Give back exactly the lines of the entries below from the line with "have hn1 : 1 ≤ n := NeZero.one_le" to the line with "have h := abs_pairing_needle_leg_flat_le", inclusive, and only those.

▶ **The data**
━━━━━━━━━━━━━━━━
/-- [folklore] **S1, FLAT: `|⟨∇row_u, Ga χ⟩| ≤ K·Bg·n·Σ_{s∈B(blk u)} |qJet_u s|·e^{−(δ∕4n)‖s−b‖}`** for every flat damped `|χ x c| ≤ Bg·e^{−(δ∕n)‖x−b‖}`,
every leg with the damped Coulomb entry profile `kA·e^{−(δ∕n)‖x−y‖}∕nrm(x−y)²`, `0 < δ ≤ dR a∕2`; `K` depends on `δ`, `kA`, `a` only
(`abs_pairing_needle_leg_flat_le`: needle outside (3, `kP∕n²`) × leg (2) × flat; brackets `c2 ≤ c₂'n²`, `c3 ≤ c₃'n`). -/
theorem exists_row_leg_flat_bound (ha : 0 < a) {δ kA : ℝ} (hδ0 : 0 < δ) (hδR : δ ≤ dR a / 2) (hkA : 0 ≤ kA) :
    ∃ K : ℝ, 0 ≤ K ∧ ∀ (n : ℕ) [NeZero n],
      (∀ (x y : Site 4) (c e : Fin 4), |Ga n a x y c e| ≤ kA * Real.exp (-(δ / n) * Beta.PoissonInterior.supNorm (x - y)) / nrm (x - y) ^ 2) →
      ∀ (Bg : ℝ), 0 ≤ Bg → ∀ (b : Site 4) (χ : Site 4 → Fin 4 → ℝ),
        (∀ (x : Site 4) (c : Fin 4), |χ x c| ≤ Bg * Real.exp (-(δ / n) * Beta.PoissonInterior.supNorm (x - b))) →
        ∀ (κ : Fin 4) (u : Site 4),
          |pairing (grad (ndlRow n a κ u)) (applyK (Ga n a) χ)|
            ≤ K * Bg * n * ∑ s ∈ B (n - 1) (blk (n - 1) u), |qJet n κ u (blk (n - 1) u) s| *
                Real.exp (-(δ / 4 / n) * Beta.PoissonInterior.supNorm (s - b)) := by
  have hkP := (kV_nonneg_and ha).2
  set c2' : ℝ := 1 + 2 * 4 * 3 ^ (4 - 1) * (4 / δ * (1 + 4 / δ)) with hc2'
  set c3' : ℝ := 1 + 2 * 4 * 3 ^ (4 - 1) * (1 + 8 / δ) with hc3'
  refine ⟨4 * (4 * kA * kP a * c2' * c3'), by positivity, fun n _ hA Bg hBg b χ hχ κ u => ?_⟩
  have hn : (0 : ℝ) < n := by exact_mod_cast Nat.pos_of_ne_zero (NeZero.ne n)
  have hn1 : 1 ≤ n := NeZero.one_le
  set ε := δ / n with hε
  have hε0 : 0 < ε := div_pos hδ0 hn
  have hεR : ε ≤ dR a / 2 / n := by rw [hε]; exact rate_le hδR hn
  have hψ := fun x c => abs_grad_ndlRow_le n ha hεR κ u x c
  have h := abs_pairing_needle_leg_flat_le (F := Fin 4) (A := Ga n a) (B (n - 1) (blk (n - 1) u)) (fun s _ => abs_nonneg _)
    hkA (by positivity : 0 ≤ kP a / (n : ℝ) ^ 2) hBg hε0 (fun s => s) b hA hψ hχ
  refine h.trans ?_
  have hc2 : 1 + 2 * 4 * 3 ^ (4 - 1) * ((4 - 1 - 2).factorial * (2 / (ε / 2)) ^ (4 - 1 - 2) * (1 + 2 / (ε / 2))) ≤ c2' * (n : ℝ) ^ 2 :=
    c2_le hδ0 hn1
  have hc3 : 1 + 2 * 4 * 3 ^ (4 - 1) * ((4 - 1 - 3).factorial * (2 / (ε / 2 / 2)) ^ (4 - 1 - 3) * (1 + 2 / (ε / 2 / 2))) ≤ c3' * (n : ℝ) ^ 1 :=
    c3_le hδ0 hn1
  have hcard : (Fintype.card (Fin 4) : ℝ) = 4 := by simp
  rw [hcard]
  have hpre : (4 : ℝ) * (4 * kA * Bg * (kP a / (n : ℝ) ^ 2) *
      (1 + 2 * 4 * 3 ^ (4 - 1) * ((4 - 1 - 2).factorial * (2 / (ε / 2)) ^ (4 - 1 - 2) * (1 + 2 / (ε / 2)))) *
      (1 + 2 * 4 * 3 ^ (4 - 1) * ((4 - 1 - 3).factorial * (2 / (ε / 2 / 2)) ^ (4 - 1 - 3) * (1 + 2 / (ε / 2 / 2)))))
      ≤ 4 * (4 * kA * kP a * c2' * c3') * Bg * n := by
    calc (4 : ℝ) * (4 * kA * Bg * (kP a / (n : ℝ) ^ 2) *
          (1 + 2 * 4 * 3 ^ (4 - 1) * ((4 - 1 - 2).factorial * (2 / (ε / 2)) ^ (4 - 1 - 2) * (1 + 2 / (ε / 2)))) *
          (1 + 2 * 4 * 3 ^ (4 - 1) * ((4 - 1 - 3).factorial * (2 / (ε / 2 / 2)) ^ (4 - 1 - 3) * (1 + 2 / (ε / 2 / 2)))))
        ≤ 4 * (4 * kA * Bg * (kP a / (n : ℝ) ^ 2) * (c2' * (n : ℝ) ^ 2) * (c3' * (n : ℝ) ^ 1)) := by gcongr
      _ = 4 * (4 * kA * kP a * c2' * c3') * Bg * n := by field_simp
  have hsum : ∑ s ∈ B (n - 1) (blk (n - 1) u), |qJet n κ u (blk (n - 1) u) s| * Real.exp (-(ε / 2 / 2) * Beta.PoissonInterior.supNorm (s - b))
      = ∑ s ∈ B (n - 1) (blk (n - 1) u), |qJet n κ u (blk (n - 1) u) s| * Real.exp (-(δ / 4 / n) * Beta.PoissonInterior.supNorm (s - b)) :=
    Finset.sum_congr rfl fun s _ => by rw [hε, (exp_rate_quarter hδ0.le hn _).2.2]
  rw [hsum]
  exact mul_le_mul_of_nonneg_right hpre (Finset.sum_nonneg fun s _ => by positivity)
import Summits.HubbardSuperconductivity.HubbardSuperconductivity.Theorems.AnisotropyChordTransferFibre3RowCBand
import Summits.HubbardSuperconductivity.HubbardSuperconductivity.Theorems.AnisotropyChordTransferFibre3RowCL2N00964

/-!
# Route `AnisotropyChord` / H0 rotor rung, LEVEL 2 row C (KT-2b), BANDED η-FACTORISED SHARP program: the cell `ν ∈ [964, 1157]/10⁶`, `a ∈ [979/1000, 1987/2000]`

One `(ν, a)`-cell of the `∀L ≥ 128` kernel certificate of the off-pole tail bound (KT-2b″) with the PartN41-E §1 window-shell
cancellation, the η²-factorised evaluation AND the manifold t-band in the `t·R̄` slots (`…RowCBand`: `rowCEFT`):
★ `cellT00964A0979_rowC` : `RowC.rowCCellCheckFT colN00964 979/1000 1987/2000 438/100 13/25 (50, 24) = true` (one kernel `decide`), composed with
`RowC.offPoleTail_of_rowCCheckFT`, the column's X-sum bracket `xsN00964` and p2's `colN00964_check`:
★★ `offPoleTailT_cellN00964A0979`: for EVERY `L ≥ 128` and every ground two-magnon profile (`0 ≤ Δ < 1`) with `ν`, `a` in the cell,
`‖R′‖² − P − lowN ≤ (13/25)·η_eff·(2ε₁ − T⁺)·U`.  (Supersedes the crude/sharp constants of `…RowCL2N/L2S00964…` on this cell.)
Prover seat `hubbard-h0-rotor-p1` g28–g29 (route lead); helper for piece A = stmt-HubbardSuperconductivity-23918 of rung 19089
(`--supports`, helper class).  Nothing here proves superconductivity in the Hubbard model; one kernel-certified piece of ONE
conditional reduction (the GM₃ ∀L certificate, Level-2 row C = KT-2b); the rotor TARGET as originally worded stays FALSE (g15 verdict).
Mathlib + the tree only; no sorry.  Generated by p1 g28–g29 rowc/mkfiles.py (HOME/hubbard-h0-rotor-p1/rowc/).
-/

set_option linter.dupNamespace false
set_option autoImplicit false

open Literature.Analysis.ValidatedNumerics

namespace Summit.HubbardSuperconductivity.HubbardSuperconductivity.Theorems.AnisotropyChord.Transfer.Fibre3.L2.KT2b

open L2.N1

/-- ★ the banded η-factorised sharp row-C `RExpr` cell check passes with `b = 13/25` on `a ∈ [979/1000, 1987/2000]` over the column `colN00964`. -/
theorem cellT00964A0979_rowC :
    RowC.rowCCellCheckFT colN00964 ((979 : ℚ) / 1000) ((1987 : ℚ) / 2000) ((438 : ℚ) / 100) ((13 : ℚ) / 25) (50, 24) = true := by
  decide +kernel

/-- ★★ on this cell, for EVERY `L ≥ 128` and every ground profile: `‖R′‖² − P − lowN ≤ (13/25)·η_eff·(2ε₁ − T⁺)·U`. -/
theorem offPoleTailT_cellN00964A0979 (L : ℕ) [NeZero L] (hL : 128 ≤ L) {Δ lam2 : ℝ} {f : Tor L → ℝ} (hΔ0 : 0 ≤ Δ) (hΔ1 : Δ < 1)
    (hf : IsGroundTwoMagnon L Δ lam2 f)
    (hν1 : (964 : ℝ) / 1000000 ≤ lam2 / (2 * Real.pi / L) ^ 2) (hν2 : lam2 / (2 * Real.pi / L) ^ 2 ≤ (1157 : ℝ) / 1000000)
    (ha1 : ((979 : ℝ) / 1000) ≤ Δ * f (K1 L)) (ha2 : Δ * f (K1 L) ≤ ((1987 : ℝ) / 2000)) :
    (ip L (resid L Δ f) (resid L Δ f)).re - polePart L Δ f - lowNormPart L Δ f
      ≤ ((13 : ℝ) / 25) * etaEff L lam2 * (2 * eps1 L - Tplus L Δ f) * Uunit L Δ f := by
  have h := RowC.offPoleTail_of_rowCCheckFT L colN00964 ((979 : ℚ) / 1000) ((1987 : ℚ) / 2000) ((438 : ℚ) / 100) ((13 : ℚ) / 25) (50, 24) 1000000
    cellT00964A0979_rowC colN00964_check xsN00964 hL hΔ0 hΔ1 hf
    (by simpa [colN00964] using hν1) (by simpa [colN00964] using hν2) (by push_cast; simpa using ha1) (by push_cast; simpa using ha2)
  simpa using h

end Summit.HubbardSuperconductivity.HubbardSuperconductivity.Theorems.AnisotropyChord.Transfer.Fibre3.L2.KT2b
━━━━━━━━━━━━━━━━
▶ **Written answer**
  have hn1 : 1 ≤ n := NeZero.one_le
  set ε := δ / n with hε
  have hε0 : 0 < ε := div_pos hδ0 hn
  have hεR : ε ≤ dR a / 2 / n := by rw [hε]; exact rate_le hδR hn
  have hψ := fun x c => abs_grad_ndlRow_le n ha hεR κ u x c
  have h := abs_pairing_needle_leg_flat_le (F := Fin 4) (A := Ga n a) (B (n - 1) (blk (n - 1) u)) (fun s _ => abs_nonneg _)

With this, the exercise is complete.